Assignment
I need the lines below from the one with "tube. [folklore] -/" down to the one with "(Fin 2)) (1 / 4)) ⊆" reproduced exactly, both ends included, and nothing else.

Source material
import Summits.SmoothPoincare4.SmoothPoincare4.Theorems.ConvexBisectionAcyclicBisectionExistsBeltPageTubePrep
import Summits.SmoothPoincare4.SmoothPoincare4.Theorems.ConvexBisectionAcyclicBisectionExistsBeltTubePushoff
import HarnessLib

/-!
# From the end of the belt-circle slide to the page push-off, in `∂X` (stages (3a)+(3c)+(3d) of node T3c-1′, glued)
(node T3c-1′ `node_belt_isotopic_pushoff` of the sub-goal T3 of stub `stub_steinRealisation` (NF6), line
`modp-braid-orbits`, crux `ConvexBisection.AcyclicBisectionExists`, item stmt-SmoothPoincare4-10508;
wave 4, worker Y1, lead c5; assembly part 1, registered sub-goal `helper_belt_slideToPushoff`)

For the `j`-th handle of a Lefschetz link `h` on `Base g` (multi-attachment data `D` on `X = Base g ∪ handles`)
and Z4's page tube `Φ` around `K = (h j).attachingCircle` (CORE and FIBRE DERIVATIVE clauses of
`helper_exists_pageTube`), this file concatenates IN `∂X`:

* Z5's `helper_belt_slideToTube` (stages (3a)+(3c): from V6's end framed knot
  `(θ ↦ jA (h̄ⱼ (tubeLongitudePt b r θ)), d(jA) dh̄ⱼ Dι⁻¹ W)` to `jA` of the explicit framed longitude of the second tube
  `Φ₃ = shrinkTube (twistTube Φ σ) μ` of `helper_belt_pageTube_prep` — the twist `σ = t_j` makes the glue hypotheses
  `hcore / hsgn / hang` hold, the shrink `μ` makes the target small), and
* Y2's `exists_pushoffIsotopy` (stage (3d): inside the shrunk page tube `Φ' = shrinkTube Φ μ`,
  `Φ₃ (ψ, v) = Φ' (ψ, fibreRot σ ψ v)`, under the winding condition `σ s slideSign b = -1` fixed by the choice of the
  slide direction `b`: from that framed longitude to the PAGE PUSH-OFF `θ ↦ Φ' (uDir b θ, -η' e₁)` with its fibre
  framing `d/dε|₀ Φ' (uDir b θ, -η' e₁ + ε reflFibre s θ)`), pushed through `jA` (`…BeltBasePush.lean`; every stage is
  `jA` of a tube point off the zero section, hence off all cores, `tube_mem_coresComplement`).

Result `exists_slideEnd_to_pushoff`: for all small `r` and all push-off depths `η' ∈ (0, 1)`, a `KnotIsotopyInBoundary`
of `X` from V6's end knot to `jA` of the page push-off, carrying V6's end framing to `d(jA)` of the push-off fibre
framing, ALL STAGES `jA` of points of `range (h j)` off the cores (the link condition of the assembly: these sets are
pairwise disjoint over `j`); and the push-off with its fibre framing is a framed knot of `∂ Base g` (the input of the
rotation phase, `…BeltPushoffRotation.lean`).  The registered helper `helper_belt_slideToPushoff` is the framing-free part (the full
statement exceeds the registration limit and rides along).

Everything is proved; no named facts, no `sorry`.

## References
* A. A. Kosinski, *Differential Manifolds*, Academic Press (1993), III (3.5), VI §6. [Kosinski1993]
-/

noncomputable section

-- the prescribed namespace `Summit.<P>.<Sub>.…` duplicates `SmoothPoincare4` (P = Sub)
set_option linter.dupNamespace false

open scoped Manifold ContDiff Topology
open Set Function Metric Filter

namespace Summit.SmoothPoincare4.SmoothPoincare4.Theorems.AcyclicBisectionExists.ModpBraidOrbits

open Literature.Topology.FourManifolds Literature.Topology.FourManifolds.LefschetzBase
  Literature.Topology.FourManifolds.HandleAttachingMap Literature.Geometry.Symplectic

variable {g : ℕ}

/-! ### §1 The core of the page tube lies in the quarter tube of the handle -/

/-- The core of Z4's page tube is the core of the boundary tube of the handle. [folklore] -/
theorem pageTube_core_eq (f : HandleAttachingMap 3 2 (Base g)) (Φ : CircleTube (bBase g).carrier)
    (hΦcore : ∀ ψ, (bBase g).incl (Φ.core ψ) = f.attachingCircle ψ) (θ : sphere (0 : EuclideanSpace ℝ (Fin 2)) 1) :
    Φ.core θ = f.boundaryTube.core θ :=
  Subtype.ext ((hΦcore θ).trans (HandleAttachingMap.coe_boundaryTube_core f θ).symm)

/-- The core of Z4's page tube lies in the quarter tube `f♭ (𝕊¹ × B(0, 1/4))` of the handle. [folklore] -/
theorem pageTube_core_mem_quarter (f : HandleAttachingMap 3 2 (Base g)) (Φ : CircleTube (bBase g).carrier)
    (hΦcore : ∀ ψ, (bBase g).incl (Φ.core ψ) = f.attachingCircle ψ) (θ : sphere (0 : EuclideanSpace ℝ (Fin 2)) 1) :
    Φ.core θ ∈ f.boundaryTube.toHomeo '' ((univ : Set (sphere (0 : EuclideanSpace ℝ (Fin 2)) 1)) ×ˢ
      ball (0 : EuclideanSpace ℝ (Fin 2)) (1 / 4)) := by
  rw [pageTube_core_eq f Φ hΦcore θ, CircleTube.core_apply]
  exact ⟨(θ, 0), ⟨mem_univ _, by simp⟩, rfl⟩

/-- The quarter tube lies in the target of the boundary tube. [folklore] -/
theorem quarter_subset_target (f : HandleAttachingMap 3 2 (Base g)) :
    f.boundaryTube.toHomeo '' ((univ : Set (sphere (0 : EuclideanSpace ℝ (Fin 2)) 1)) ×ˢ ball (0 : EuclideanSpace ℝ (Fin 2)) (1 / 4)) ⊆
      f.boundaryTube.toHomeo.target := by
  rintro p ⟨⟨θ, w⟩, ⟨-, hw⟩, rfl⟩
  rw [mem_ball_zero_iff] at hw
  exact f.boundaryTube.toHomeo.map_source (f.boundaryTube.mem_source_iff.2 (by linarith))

The answer
/-- The quarter tube lies in the target of the boundary tube. [folklore] -/
theorem quarter_subset_target (f : HandleAttachingMap 3 2 (Base g)) :
    f.boundaryTube.toHomeo '' ((univ : Set (sphere (0 : EuclideanSpace ℝ (Fin 2)) 1)) ×ˢ ball (0 : EuclideanSpace ℝ (Fin 2)) (1 / 4)) ⊆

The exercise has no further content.